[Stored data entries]
/-- [folklore] **THE STRIPPED DICTIONARY STEP WITH SOURCES** (STEP 2's `hessT_transfer_src_stripped` at `K₀ := K̂`, `Q₀ := 𝒬̂`, `W₀ := Ŵ₀`, `τ := τ_T`, re-run
through (A1)'s dictionary floor): PARITY-TYPED jets (`kₛ kₜ Aₛ Aₜ` antisymmetric, `kₛₜ A₀ Aₛₜ` symmetric); NO one-sided letter — the failures `E•`, the
weight jets `B•`∕`F•`, `P`, `P₀`, the twisted FP-Gram jets `Φ•` and the sandwiches `Z•` are named by hypothesis-equations; the kinematic letters `hq•`;
`det(T₀Ŵ₀)`, `det A₀`, `det Φ₀ ≠ 0`; the N-side DICTIONARY letters (`tj₂ (kₛ+Bₛ) qₛ = AN`, …, N-leg `= NL^`) — the M-side arrays `AM AM′ AM″` are free, tied to the literal's UNdeflated jets by the source-word letter; the
Gram slot `hessT (Φ₀⁻¹; Φₛ + Zₛ, Φₜ + Zₜ, Φₛₜ + Zₛₜ) = bΦ`, the comb-FP slot `= eτ`, AND THE SOURCE WORD
`σM := hessT (G_M^; kkt d̃ₛ qₛ, kkt d̃ₜ qₜ, kkt d̃ₛₜ qₛₜ·D) − hessT (G_M^; AM, AM′, AM″)` (deflated minus undeflated M-jets).  CONCLUSION:
`hessT (G_M^; AM, AM′, AM″) + σM + bΦ = hessT (NL^; AN, AN′, AN″) + 2·eτ`. -/
theorem identity_array_currency_cov_What0_src (hr : r ∈ box (d + 1) n)
    (kₛ kₜ kₛₜ : Matrix (I d n p) (I d n p) ℝ)
    (T₀ tₛ tₜ tₛₜ : Matrix (CombRows (toSite r) n p) (I d n p) ℝ)
    (A₀ Aₛ Aₜ Aₛₜ : Matrix (CombRows (toSite r) n p) (CombRows (toSite r) n p) ℝ)
    (wₛ wₜ wₛₜ : Matrix (I d n p) (CombRows (toSite r) n p) ℝ) (qₛ qₜ qₛₜ : Matrix (J d p) (I d n p) ℝ)
    (B₀ Bₛ Bₜ Bₛₜ : Matrix (I d n p) (I d n p) ℝ) (Eₛ Eₜ Eₛₜ Fₛ Fₜ P₀ : Matrix (I d n p) (CombRows (toSite r) n p) ℝ)
    (P Φₛ Φₜ Φₛₜ Zₛ Zₜ Zₛₜ : Matrix (CombRows (toSite r) n p) (CombRows (toSite r) n p) ℝ)
    (hkₛ : kₛᵀ = -kₛ) (hkₜ : kₜᵀ = -kₜ) (hkₛₜ : kₛₜᵀ = kₛₜ)
    (hA₀ : A₀ᵀ = A₀) (hAₛ : Aₛᵀ = -Aₛ) (hAₜ : Aₜᵀ = -Aₜ) (hAₛₜ : Aₛₜᵀ = Aₛₜ)
    (hqₛ : qₛ * What0 r n p + Qhat (d := d) n p * wₛ = 0) (hqₜ : qₜ * What0 r n p + Qhat (d := d) n p * wₜ = 0)
    (hqₛₜ : qₛₜ * What0 r n p + qₛ * wₜ + qₜ * wₛ + Qhat (d := d) n p * wₛₜ = 0)
    (hTW : (T₀ * What0 r n p).det ≠ 0) (hA : A₀.det ≠ 0) (hΦ : (gram₀ (What0 r n p) (Khat (d := d) n p + gram₀ T₀ A₀)).det ≠ 0)
    (hB₀ : B₀ = gram₀ T₀ A₀) (hBₛ : Bₛ = tgram₁ T₀ tₛ A₀ Aₛ) (hBₜ : Bₜ = tgram₁ T₀ tₜ A₀ Aₜ) (hBₛₜ : Bₛₜ = tgramMix T₀ tₛ tₜ tₛₜ A₀ Aₛ Aₜ Aₛₜ)
    (hEₛ : Eₛ = kₛ * What0 r n p + Khat (d := d) n p * wₛ) (hEₜ : Eₜ = kₜ * What0 r n p + Khat (d := d) n p * wₜ)
    (hEₛₜ : Eₛₜ = kₛₜ * What0 r n p + kₛ * wₜ + kₜ * wₛ + Khat (d := d) n p * wₛₜ)
    (hFₛ : Fₛ = Bₛ * What0 r n p + B₀ * wₛ) (hFₜ : Fₜ = Bₜ * What0 r n p + B₀ * wₜ)
    (hP : P = (gram₀ (What0 r n p) B₀)⁻¹) (hP₀ : P₀ = B₀ * What0 r n p * P)
    (hΦₛ : Φₛ = tgram₁ (What0 r n p) wₛ B₀ Bₛ) (hΦₜ : Φₜ = tgram₁ (What0 r n p) wₜ B₀ Bₜ)
    (hΦₛₜ : Φₛₜ = tgramMix (What0 r n p) wₛ wₜ wₛₜ B₀ Bₛ Bₜ Bₛₜ)
    (hZₛ : Zₛ = (What0 r n p)ᵀ * Eₛ) (hZₜ : Zₜ = (What0 r n p)ᵀ * Eₜ) (hZₛₜ : Zₛₜ = (What0 r n p)ᵀ * Eₛₜ - wₛᵀ * Eₜ - wₜᵀ * Eₛ)
    {NL : MKer (d + 1) (Fib d)} (AM AM' AM'' AN AN' AN'' : Matrix (I d n p ⊕ J d p) (I d n p ⊕ J d p) ℝ) (bΦ eτ σM : ℝ)
    (hLN : (kkt (Khat (d := d) n p + gram₀ T₀ A₀) (Qhat (d := d) n p))⁻¹ = blocksHat p (sortK n NL))
    (hJN : tj₂ (kₛ + Bₛ) qₛ = AN) (hJN' : tj₂ (kₜ + Bₜ) qₜ = AN') (hJN'' : kkt (kₛₜ + Bₛₜ) qₛₜ = AN'')
    (hbΦ : hessT (gram₀ (What0 r n p) (Khat (d := d) n p + B₀))⁻¹ (Φₛ + Zₛ) (Φₜ + Zₜ) (Φₛₜ + Zₛₜ) = bΦ)
    (heτ : hessT (1 : Matrix (CombRows (toSite r) n p) (CombRows (toSite r) n p) ℝ)
          (tauT (toSite r) n p * wₛ) (tauT (toSite r) n p * wₜ) (tauT (toSite r) n p * wₛₜ) = eτ)
    (hσM : hessT (blocksHat p (sortK n (coDressKBmAt (toSite r) n (KInvStep (d := d) n 0))))
          (kkt (kₛ - (Eₛ * P₀ᵀ - P₀ * Eₛᵀ) + P₀ * Zₛ * P₀ᵀ) qₛ) (kkt (kₜ - (Eₜ * P₀ᵀ - P₀ * Eₜᵀ) + P₀ * Zₜ * P₀ᵀ) qₜ)
          (kkt (kₛₜ
            - (Eₛₜ * P₀ᵀ + P₀ * Eₛₜᵀ - P₀ * Zₛₜ * P₀ᵀ)
            - (-(Eₛ * P * Fₜᵀ) - Fₜ * P * Eₛᵀ - Eₛ * P * Φₜ * P₀ᵀ + P₀ * Φₜ * P * Eₛᵀ - Fₜ * P * Zₛ * P₀ᵀ + P₀ * Zₛ * P * Fₜᵀ
                + P₀ * Zₛ * P * Φₜ * P₀ᵀ + P₀ * Φₜ * P * Zₛ * P₀ᵀ)
            - (-(Fₛ * P * Eₜᵀ) - Eₜ * P * Fₛᵀ - Fₛ * P * Zₜ * P₀ᵀ + P₀ * Zₜ * P * Fₛᵀ - Eₜ * P * Φₛ * P₀ᵀ + P₀ * Φₛ * P * Eₜᵀ
                + P₀ * Φₛ * P * Zₜ * P₀ᵀ + P₀ * Zₜ * P * Φₛ * P₀ᵀ)
            - (-(Eₛ * P * Eₜᵀ) - Eₜ * P * Eₛᵀ - Eₛ * P * Zₜ * P₀ᵀ + P₀ * Zₜ * P * Eₛᵀ - Eₜ * P * Zₛ * P₀ᵀ + P₀ * Zₛ * P * Eₜᵀ
                + P₀ * Zₛ * P * Zₜ * P₀ᵀ + P₀ * Zₜ * P * Zₛ * P₀ᵀ)) qₛₜ
            * Matrix.fromBlocks (1 : Matrix (I d n p) (I d n p) ℝ) 0 0 (-1 : Matrix (J d p) (J d p) ℝ))
        - hessT (blocksHat p (sortK n (coDressKBmAt (toSite r) n (KInvStep (d := d) n 0)))) AM AM' AM'' = σM) :
    hessT (blocksHat p (sortK n (coDressKBmAt (toSite r) n (KInvStep (d := d) n 0)))) AM AM' AM'' + σM + bΦ
      = hessT (blocksHat p (sortK n NL)) AN AN' AN'' + 2 * eτ := by
  have hτ1 : tauT (toSite r) n p * What0 r n p = 1 := tauT_mul_What0 r n p
  have hτ : (tauT (toSite r) n p * What0 r n p).det ≠ 0 := by rw [hτ1, Matrix.det_one]; exact one_ne_zero
  have hLN' : (kkt (Khat (d := d) n p + B₀) (Qhat (d := d) n p))⁻¹ = blocksHat p (sortK n NL) := by rw [hB₀]; exact hLN
  have h := hessT_transfer_src_stripped (Khat (d := d) n p) kₛ kₜ kₛₜ T₀ tₛ tₜ tₛₜ A₀ Aₛ Aₜ Aₛₜ (What0 r n p) wₛ wₜ wₛₜ
    (Qhat (d := d) n p) qₛ qₜ qₛₜ (tauT (toSite r) n p) B₀ Bₛ Bₜ Bₛₜ Eₛ Eₜ Eₛₜ Fₛ Fₜ P₀ P Φₛ Φₜ Φₛₜ Zₛ Zₜ Zₛₜ
    (Khat_transpose n p) hkₛ hkₜ hkₛₜ hA₀ hAₛ hAₜ hAₛₜ (Khat_mul_What0 r n p hr) (Qhat_mul_What0 r n p hr) hqₛ hqₜ hqₛₜ hTW hA hΦ hτ
    (isUnit_det_MT (d := d) hr p).ne_zero hB₀ hBₛ hBₜ hBₛₜ hEₛ hEₜ hEₛₜ hFₛ hFₜ hP hP₀ hΦₛ hΦₜ hΦₛₜ hZₛ hZₜ hZₛₜ
  rw [hessT_inv_MT_corner hr p, tj₂_mul_sgn, tj₂_mul_sgn, hLN', hJN, hJN', hJN'', hbΦ, hτ1, inv_one, heτ] at h
  linarith [hσM]

end Dictionary

/-! ## §3 The `ℤ⁴` identity with sources -/

section Combine

variable (m : ℕ) {a : ℝ} {r : Fin 4 → ℕ}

### Exercise
Set down the lines from the one with "rw [hessT_inv_MT_corner hr" through the end of the data above. Keep each exactly as written and add no other line.

### Output for this task
  rw [hessT_inv_MT_corner hr p, tj₂_mul_sgn, tj₂_mul_sgn, hLN', hJN, hJN', hJN'', hbΦ, hτ1, inv_one, heτ] at h
  linarith [hσM]

end Dictionary

/-! ## §3 The `ℤ⁴` identity with sources -/

section Combine

variable (m : ℕ) {a : ℝ} {r : Fin 4 → ℕ}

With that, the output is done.